Sunday, December 12, 2010

Even Bruce is Zen

She'll let you in her car
To go drivin' around,
She'll let you into the parts of herself
That'll bring you down.
She'll let you in her heart,
If you got a hammer and a vise
But into her secret garden, don't think twice.

You've gone a million miles,
How far'd you get?
To that place where you can't remember
And you can't forget. - Bruce Springsteen in "Secret Garden."

Day 313. You guessed it. I am in a Bruce Mood. Always happens when something has made me feel vulnerable. All I want to do is take my mountain bike and bust out some gnarly miles on a really technical trail. Maybe crash onto some rocks and bleed a little. Just to remind myself that I will get right back on and ride some more.

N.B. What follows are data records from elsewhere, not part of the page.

import Literature.NumberTheory.Rogawski1990.SingularEllipticTransferCanonical   -- ★ #88 `SingularEllipticTransferCanonical` (the head, BY NAME) + every currency it reads
import Literature.NumberTheory.Rogawski1990.TransferFactsCanonical               -- ★ `OrbitalMeasureFamily.IsQuotientOf` (+ `.isAdmissibleOn`, `.mono`): the Weil-quotient rider
import Literature.NumberTheory.Rogawski1990.AdelicOrbitalMeasureOfLocalCentralMass      -- ★ p829710 `ofLocal_univ_eq_one_of_eq_smul_one` (F0P3a-p08 (g9)): P2's closer
import Literature.NumberTheory.Rogawski1990.SplitSingularRegularity                -- ★ `not_isRegularElt_of_coe_eq_smul_one`
import Literature.NumberTheory.Rogawski1990.SingularKappaMassGlue                  -- ★ p830143 P3 `kappaMass_of_singularLetters` (ED. 2)
import Literature.NumberTheory.Rogawski1990.SingularKappaConstAEOne                 -- ★ p830331 P4 `kappaConst_ae_one_of_canonicalTransferMatrix` (ED. 2)
import Literature.NumberTheory.Rogawski1990.ArchStableOrbitalIntegralCentral        -- ★ p830166 (ST-∞-c) `archStableOrbitalIntegral_signed_eq_of_central` (F0P3a-p06 (g7); ED. 2)
import Summits.HodgeConjecture.HodgeConjecture.Theorems.F0P3aSingularEllipticTransferPayablesP12   -- ★-to-be (this packet): P1, P2
import Summits.HodgeConjecture.HodgeConjecture.Theorems.F0P3aSingularEllipticTransferPayablesP34   -- ★-to-be (this packet): P3, P4
import HarnessLib

/-!
# F0 ∕ P3a — ★ `SingularEllipticTransferCanonical`'s BODY FROM THE LETTER S1′ AS HYPOTHESIS — the sorry-free composition `singularEllipticTransferCanonical_of_stubs (hS1) (hherm) (hCTM) (hSd)` (the importable twin of the Lines workfile
# `Cruxes/H413/Lines/F0_P3a_SingularEllipticTransferPaydown.lean` (T6-L5) ED. 2, tree sha16 f0ac0bc416d690c0; cell `hodgecm-mathlib`, crux H413 =
# `stmt-HodgeConjecture-24833`; F0P3a-p01 (g9) for F0P3-plan (g7), WORD «B, STAGED» 2026-08-31T19:45:22Z; T6-L5 pen p07 (g4) GO 19:47:00Z)

WHAT THIS FILE IS.  The sorry-free composition `singularEllipticTransferCanonical_of_stubs` of T6-L5 ED. 2, lines :660–:879 VERBATIM (its `omit … in` block and `include hanis in` travel with it; the statement sits at ≈ 185 k of the default 200 k heartbeats in this frame — no binder added), over the twinned payables P1–P4 (★-to-be `F0P3aSingularEllipticTransferPayablesP12` ∕ `…P34`, same namespace, called BY NAME exactly as in the line). NOT twinned: the letter S1′ `stub_tamagawaSingularMembers_exist` (:208, the one `sorry`) — it is the hypothesis `hS1` here — and the HEAD `singularEllipticTransferCanonical_holds` (§4, sorryAx via S1′).
The T1-Kit import of the Lines file (used only by its HEAD section for the `GpAdelic`… abbreviations) is dropped: `Theorems/` files import no `Cruxes/…/Lines/`
module; the §Body frame (lines :74–:174: the ★ fact's instance binders and opened `∀`-binders as section variables) travels VERBATIM with every twin file of
this line (same namespace `…Cruxes.H413.F0P3aSingularEllipticTransferOfStubs` across the files).
HONEST LABEL: HC_CM is proved only modulo the printed citations until rung 0 closes; this file proves implications ∕ measure theory only and closes no stub; the
Lines file stays the line of record (drift rule F0P3-plan (g7) 19:45:22Z (2)).  Theorems only; no `def`, no instance, no notation;
`--kind proof --supports stmt-HodgeConjecture-24833 --as helper`.  Guardrail (LEAD T6-39 (3)(a)): statements∕proofs token-identical to the Lines code of record
(ED. 2 f0ac0bc416d690c0; ED. 2.1 is comments-only), identity legged by `example : type_of% @‹twin› = type_of% @‹Lines decl› := rfl` in scratch.

References: [Rogawski1990] §14.5 Lemma 14.5.2 (b) pp. 238–239, §8.2 Prop. 8.2.1 p. 117, §8.3 Prop. 8.3.1, Prop. 10.1.2 (b) p. 146, §1.7 p. 6;
[Kottwitz1988] Thm. 1, Prop. 2; [Weil1982] Ch. II.
-/

set_option autoImplicit false
set_option linter.dupNamespace false
/-- ★★ **FEW PULLERS WITH ONE-SIGNED ROWS ⇒ DOWN-CROSSING.**  Upper-signed company (every row incoherent `a b < 0 ∧ a c < 0` or one-signed
`a b > 0 ∧ a c > 0`), `m ≥ 1`, `x > 0`, no row vanishing, `Ψ(x) = 0`; `U` = unswitched incoherent rows, `R` = switched (incoherent) rows,
`P` = the other rows (`|P| = m − |U|`).  If `(k+1)·|P|·|U| ≤ (e+1)·|R|·m` then `Ψ′(x) < 0`. [this file's theorem] -/
theorem psi_deriv_neg_at_zero_of_fewPullers_oneSigned {m : ℕ} (hm : 0 < m) (a b c : Fin m → ℝ) (e k : ℕ) {x : ℝ} (hx : 0 < x)
    (hg : ∀ j, a j + b j * x ^ (e + 1) + c j * x ^ (e + k + 2) ≠ 0)
    (hcls : ∀ j, (a j * b j < 0 ∧ a j * c j < 0) ∨ (0 < a j * b j ∧ 0 < a j * c j))
    (hfew : ((k : ℝ) + 1)
        * ((Finset.univ.filter (fun j => ¬ (a j * b j < 0 ∧ 0 < a j * (a j + b j * x ^ (e + 1) + c j * x ^ (e + k + 2))))).card : ℝ)
        * ((Finset.univ.filter (fun j => a j * b j < 0 ∧ 0 < a j * (a j + b j * x ^ (e + 1) + c j * x ^ (e + k + 2)))).card : ℝ)
      ≤ ((e : ℝ) + 1) * ((Finset.univ.filter (fun j => a j * (a j + b j * x ^ (e + 1) + c j * x ^ (e + k + 2)) < 0)).card : ℝ) * m)
    (hzero : (∑ j, ((e + 1 : ℝ) * b j + (e + k + 2 : ℝ) * c j * x ^ (k + 1)) / (a j + b j * x ^ (e + 1) + c j * x ^ (e + k + 2))) = 0) :
    (∑ j, ((((e + k + 2 : ℝ) * c j * ((k + 1 : ℝ) * x ^ k)) * (a j + b j * x ^ (e + 1) + c j * x ^ (e + k + 2))
        - ((e + 1 : ℝ) * b j + (e + k + 2 : ℝ) * c j * x ^ (k + 1))
          * (b j * ((e + 1 : ℝ) * x ^ e) + c j * ((e + k + 2 : ℝ) * x ^ (e + k + 1))))
        / (a j + b j * x ^ (e + 1) + c j * x ^ (e + k + 2)) ^ 2)) < 0 := by
  classical
  set G : Fin m → ℝ := fun j => a j + b j * x ^ (e + 1) + c j * x ^ (e + k + 2) with hG
  set ψ : Fin m → ℝ := fun j => ((e + 1 : ℝ) * b j + (e + k + 2 : ℝ) * c j * x ^ (k + 1)) / G j with hψ
  set U := Finset.univ.filter (fun j => a j * b j < 0 ∧ 0 < a j * G j) with hU
  set P := Finset.univ.filter (fun j => ¬ (a j * b j < 0 ∧ 0 < a j * G j)) with hP
  set R := Finset.univ.filter (fun j => a j * G j < 0) with hR
  have hZ : 0 < x ^ (k + 1) := pow_pos hx _
  have hX : 0 < x ^ (e + 1) := pow_pos hx _
  have hq : (0 : ℝ) < (e + k + 2 : ℝ) := by positivity
  -- per-row facts: `P`-rows are risers or one-signed
  have hPfacts : ∀ j ∈ P, 0 < ψ j ∧ c j / G j ≤ ψ j / ((e + k + 2 : ℝ) * x ^ (k + 1)) ∧ 0 < x ^ (e + 1) * ψ j := by
    intro j hj
    rw [hP, mem_filter] at hj
    rcases hcls j with ⟨hab, hac⟩ | ⟨hab, hac⟩
    · -- incoherent, not an unswitched one ⇒ switched
      have hne : a j * G j ≠ 0 := mul_ne_zero (by
        intro h0; rw [h0, zero_mul] at hac; exact lt_irrefl 0 hac) (hg j)
      have hsw : a j * G j < 0 := by
        rcases lt_or_gt_of_ne hne with h | h
        · exact h
        · exact absurd ⟨hab, h⟩ hj.2
      have h := riser_facts (a j) (b j) (c j) e k hx hab hac hsw
      refine ⟨h.1, h.2.1, ?_⟩
      have hp : (0 : ℝ) < (e : ℝ) + 1 := by positivity
      linarith [h.2.2]
    · have h := oneSigned_facts (a j) (b j) (c j) e k hx hab hac
      exact ⟨h.2.2.1, h.2.2.2, mul_pos hX h.2.2.1⟩
  have hRfacts : ∀ j ∈ R, (e + 1 : ℝ) < x ^ (e + 1) * ψ j := by
    intro j hj
    rw [hR, mem_filter] at hj
    rcases hcls j with ⟨hab, hac⟩ | ⟨hab, hac⟩
    · exact (riser_facts (a j) (b j) (c j) e k hx hab hac hj.2).2.2
    · exact absurd hj.2 (not_lt.mpr (oneSigned_facts (a j) (b j) (c j) e k hx hab hac).2.1.le)
  have hRsubP : R ⊆ P := by
    intro j hj
    rw [hR, mem_filter] at hj
    rw [hP, mem_filter]
    exact ⟨mem_univ _, fun h => absurd hj.2 (not_lt.mpr h.2.le)⟩
  have hUfacts : ∀ j ∈ U, ψ j < 0 ∧ c j / G j < 0 := by
    intro j hj
    rw [hU, mem_filter] at hj
    have hac : a j * c j < 0 := by
      rcases hcls j with ⟨_, hac⟩ | ⟨hab, _⟩
      · exact hac
      · exact absurd hj.2.1 (not_lt.mpr hab.le)
    exact puller_facts (a j) (b j) (c j) e k hx hj.2.1 hac hj.2.2
  have hsplit : ∀ f : Fin m → ℝ, ∑ j, f j = ∑ j ∈ U, f j + ∑ j ∈ P, f j := by
    intro f
    rw [hU, hP]
    exact (Finset.sum_filter_add_sum_filter_not _ _ _).symm
  set M := ∑ j ∈ P, ψ j with hM
  have hUsum : ∑ j ∈ U, ψ j = -M := by
    have h := hsplit ψ
    rw [hzero] at h
    linarith
  have hPne : P.Nonempty := by
    by_contra hPe
    rw [Finset.not_nonempty_iff_eq_empty] at hPe
    have hM0 : M = 0 := by rw [hM, hPe, Finset.sum_empty]
    have hUuniv : U = Finset.univ := by
      rw [hU, Finset.filter_eq_self]
      intro j _
      by_contra hj
      have : j ∈ P := by rw [hP, mem_filter]; exact ⟨mem_univ _, hj⟩
      rw [hPe] at this; exact absurd this (Finset.notMem_empty _)
    have hneg : ∑ j ∈ U, ψ j < 0 := by
      rw [hUuniv]
      exact Finset.sum_neg (fun j hj => (hUfacts j (hUuniv ▸ hj)).1) ⟨⟨0, hm⟩, mem_univ _⟩
    rw [hUsum, hM0, neg_zero] at hneg
    exact lt_irrefl 0 hneg
  have hMpos : 0 < M := Finset.sum_pos (fun j hj => (hPfacts j hj).1) hPne
  have hUne : U.Nonempty := by
    by_contra hUe
    rw [Finset.not_nonempty_iff_eq_empty] at hUe
    have : ∑ j ∈ U, ψ j = 0 := by rw [hUe, Finset.sum_empty]
    rw [hUsum] at this
    linarith
  have hρ : (0 : ℝ) < P.card := by exact_mod_cast hPne.card_pos
  have hυ : (0 : ℝ) < U.card := by exact_mod_cast hUne.card_pos
  have hD : (∑ j, ((((e + k + 2 : ℝ) * c j * ((k + 1 : ℝ) * x ^ k)) * (a j + b j * x ^ (e + 1) + c j * x ^ (e + k + 2))
        - ((e + 1 : ℝ) * b j + (e + k + 2 : ℝ) * c j * x ^ (k + 1))
          * (b j * ((e + 1 : ℝ) * x ^ e) + c j * ((e + k + 2 : ℝ) * x ^ (e + k + 1))))
        / (a j + b j * x ^ (e + 1) + c j * x ^ (e + k + 2)) ^ 2))
      = (e + k + 2 : ℝ) * (k + 1 : ℝ) * x ^ k * (∑ j, c j / G j) - x ^ e * ∑ j, ψ j ^ 2 := by
    rw [Finset.mul_sum, Finset.mul_sum, ← Finset.sum_sub_distrib]
    exact Finset.sum_congr rfl (fun j _ => psi_term_deriv_eq (a j) (b j) (c j) e k (hg j))
  rw [hD]
  have hA : ∑ j, c j / G j ≤ M / ((e + k + 2 : ℝ) * x ^ (k + 1)) := by
    rw [hsplit (fun j => c j / G j), hM, Finset.sum_div]
    have h1 : ∑ j ∈ U, c j / G j ≤ 0 := Finset.sum_nonpos (fun j hj => (hUfacts j hj).2.le)
    have h2 : ∑ j ∈ P, c j / G j ≤ ∑ j ∈ P, ψ j / ((e + k + 2 : ℝ) * x ^ (k + 1)) :=
      Finset.sum_le_sum (fun j hj => (hPfacts j hj).2.1)
    linarith
  have hSP : M ^ 2 ≤ (P.card : ℝ) * ∑ j ∈ P, ψ j ^ 2 := sq_sum_le_card_mul_sum_sq
  have hSU : M ^ 2 ≤ (U.card : ℝ) * ∑ j ∈ U, ψ j ^ 2 := by
    have h := sq_sum_le_card_mul_sum_sq (s := U) (f := ψ)
    rw [hUsum, neg_sq] at h
    exact h
  have hS : ∑ j, ψ j ^ 2 = ∑ j ∈ U, ψ j ^ 2 + ∑ j ∈ P, ψ j ^ 2 := hsplit (fun j => ψ j ^ 2)
  -- the riser mass: `x^{e+1} M ≥ Σ_R x^{e+1} ψ_j > (e+1)|R|` (terms of `P \ R` are positive)
  have hXM : (e + 1 : ℝ) * R.card ≤ x ^ (e + 1) * M ∧ ((R.card : ℝ) = 0 → 0 < x ^ (e + 1) * M) := by
    have h1 : ∑ j ∈ R, x ^ (e + 1) * ψ j ≤ ∑ j ∈ P, x ^ (e + 1) * ψ j :=
      Finset.sum_le_sum_of_subset_of_nonneg hRsubP (fun j hj _ => (hPfacts j hj).2.2.le)
    have h2 : (e + 1 : ℝ) * R.card ≤ ∑ j ∈ R, x ^ (e + 1) * ψ j := by
      calc (e + 1 : ℝ) * R.card = ∑ _j ∈ R, (e + 1 : ℝ) := by rw [Finset.sum_const, nsmul_eq_mul, mul_comm]
        _ ≤ ∑ j ∈ R, x ^ (e + 1) * ψ j := Finset.sum_le_sum (fun j hj => (hRfacts j hj).le)
    refine ⟨?_, fun _ => mul_pos hX hMpos⟩
    rw [hM, Finset.mul_sum]
    exact h2.trans h1
  have hcardm : (U.card : ℝ) + P.card = m := by
    have h := Finset.card_filter_add_card_filter_not (s := (Finset.univ : Finset (Fin m))) (fun j => a j * b j < 0 ∧ 0 < a j * G j)
    rw [Finset.card_univ, Fintype.card_fin] at h
    rw [hU, hP]
    exact_mod_cast h
  have hfew' : ((k : ℝ) + 1) * P.card * U.card ≤ ((e : ℝ) + 1) * R.card * m := hfew
  have hxk1 : x ^ k * x = x ^ (k + 1) := by rw [pow_succ]
  have hxe1 : x ^ e * x = x ^ (e + 1) := by rw [pow_succ]
  have hstepA : x * ((e + k + 2 : ℝ) * (k + 1 : ℝ) * x ^ k * (∑ j, c j / G j)) ≤ (k + 1 : ℝ) * M := by
    have h1 : x * ((e + k + 2 : ℝ) * (k + 1 : ℝ) * x ^ k * (∑ j, c j / G j))
        ≤ x * ((e + k + 2 : ℝ) * (k + 1 : ℝ) * x ^ k * (M / ((e + k + 2 : ℝ) * x ^ (k + 1)))) :=
      mul_le_mul_of_nonneg_left (mul_le_mul_of_nonneg_left hA (by positivity)) hx.le
    have h2 : x * ((e + k + 2 : ℝ) * (k + 1 : ℝ) * x ^ k * (M / ((e + k + 2 : ℝ) * x ^ (k + 1)))) = (k + 1 : ℝ) * M := by
      rw [← hxk1]
      field_simp
    linarith
  set S := ∑ j, ψ j ^ 2 with hSdef
  have hb1 : (U.card : ℝ) * M ^ 2 + P.card * M ^ 2 ≤ (P.card : ℝ) * U.card * S := by
    have e1 : (P.card : ℝ) * U.card * S = U.card * (P.card * ∑ j ∈ P, ψ j ^ 2) + P.card * (U.card * ∑ j ∈ U, ψ j ^ 2) := by
      rw [hS]; ring
    rw [e1]
    exact add_le_add (mul_le_mul_of_nonneg_left hSP hυ.le) (mul_le_mul_of_nonneg_left hSU hρ.le)
  have hm' : (0 : ℝ) < m := by exact_mod_cast hm
  -- strict comparison `(k+1)|P||U| M < x^{e+1} M m · M`
  have hkey : ((k : ℝ) + 1) * P.card * U.card * M < x ^ (e + 1) * M * m * M := by
    have h7 : ((k : ℝ) + 1) * P.card * U.card * M ≤ ((e : ℝ) + 1) * R.card * m * M :=
      mul_le_mul_of_nonneg_right hfew' hMpos.le
    rcases eq_or_lt_of_le (show (0 : ℝ) ≤ R.card by positivity) with h0 | hRpos
    · -- no risers: then the hypothesis forces `|P||U| = 0`, contradiction with both nonempty — so this branch is vacuous
      have : ((k : ℝ) + 1) * P.card * U.card ≤ 0 := by
        have h := hfew'
        rw [← h0, mul_zero, zero_mul] at h
        exact h
      have hk0 : (0 : ℝ) < (k : ℝ) + 1 := by positivity
      have : (0 : ℝ) < ((k : ℝ) + 1) * P.card * U.card := mul_pos (mul_pos hk0 hρ) hυ
      linarith
    · have h6 : ((e : ℝ) + 1) * R.card * m * M < x ^ (e + 1) * M * m * M := by
        have := hXM.1
        have h8 : ((e : ℝ) + 1) * R.card * m < x ^ (e + 1) * M * m := by
          -- strictness from one riser: `(e+1)|R| < x^{e+1} Σ_R ψ ≤ x^{e+1} M`
          have hRne : R.Nonempty := by
            rw [← Finset.card_pos]; exact_mod_cast hRpos
          have h2 : (e + 1 : ℝ) * R.card < ∑ j ∈ R, x ^ (e + 1) * ψ j := by
            calc (e + 1 : ℝ) * R.card = ∑ _j ∈ R, (e + 1 : ℝ) := by rw [Finset.sum_const, nsmul_eq_mul, mul_comm]
              _ < ∑ j ∈ R, x ^ (e + 1) * ψ j := Finset.sum_lt_sum_of_nonempty hRne (fun j hj => hRfacts j hj)
          have h1 : ∑ j ∈ R, x ^ (e + 1) * ψ j ≤ x ^ (e + 1) * M := by
            rw [hM, Finset.mul_sum]
            exact Finset.sum_le_sum_of_subset_of_nonneg hRsubP (fun j hj _ => (hPfacts j hj).2.2.le)
          nlinarith
        exact mul_lt_mul_of_pos_right h8 hMpos
      linarith
  have h4 : x ^ (e + 1) * ((U.card : ℝ) * M ^ 2 + P.card * M ^ 2) ≤ x ^ (e + 1) * ((P.card : ℝ) * U.card * S) :=
    mul_le_mul_of_nonneg_left hb1 hX.le
  have h5 : x ^ (e + 1) * M * m * M = x ^ (e + 1) * ((U.card : ℝ) * M ^ 2 + P.card * M ^ 2) := by
    rw [← hcardm]; ring
  have h8 : (P.card : ℝ) * U.card * ((k + 1 : ℝ) * M) < (P.card : ℝ) * U.card * (x ^ (e + 1) * S) := by
    have e7 : ((k : ℝ) + 1) * P.card * U.card * M = (P.card : ℝ) * U.card * ((k + 1 : ℝ) * M) := by ring
    have e8 : x ^ (e + 1) * ((P.card : ℝ) * U.card * S) = (P.card : ℝ) * U.card * (x ^ (e + 1) * S) := by ring
    linarith
  have hstepB : (k + 1 : ℝ) * M < x ^ (e + 1) * S := lt_of_mul_lt_mul_left h8 (mul_nonneg hρ.le hυ.le)
  have hfin : x * ((e + k + 2 : ℝ) * (k + 1 : ℝ) * x ^ k * (∑ j, c j / G j) - x ^ e * S) < 0 := by
    have e3 : x * ((e + k + 2 : ℝ) * (k + 1 : ℝ) * x ^ k * (∑ j, c j / G j) - x ^ e * S)
        = x * ((e + k + 2 : ℝ) * (k + 1 : ℝ) * x ^ k * (∑ j, c j / G j)) - x ^ (e + 1) * S := by
      rw [← hxe1]; ring
    rw [e3]
    linarith
  by_contra hcon
  push Not at hcon
  exact absurd hfin (not_lt.mpr (mul_nonneg hx.le hcon))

For most of this year, I have been proud (in a non-attached sort of way) of keeping my commitment to practice zazen every day and blog about it. It has felt authentic to direct sincere intent to loving kindness, mindfulness, accepting Reality, and surrendering my ego (to whatever degree that is possible on any given day!) I have enjoyed reading about Buddhism and sharing what I am learning with those who are interested. I have tried to be courageous and centered through the numerous twists and turns the Big R has hurled my way. With varying levels of success, I have attempted to refrain from highly politicized writing and spewing irrelevant personal drama. I've blogged through boredom, repetition, tedium, rage, despair, grief, and distraction.

Frankly, I am sick to death of it. Eyeball deep in disenchantment toward the whole shebang. All that emotion I have been channeling over to the Isle of Equanimity has evidently been stockpiling itself into deep bunkers on the shores of Histrionicville. Must be time to start the novel. I want to write juicy drama based on convoluted plots involving conflicted, tragic characters who make very bad mistakes and fail to learn from them. I want to write about wicked sex and politically incorrect situations and creative crimes hidden deeply in layers of subterfuge. I want to pen insensitive sarcasm directed at hyper-religiosity. I plan on creating a couple of characters who say, think, and do the most unZenlike things imaginable. In all likelihood, one will be pathologically avoidant of any display of vulnerability.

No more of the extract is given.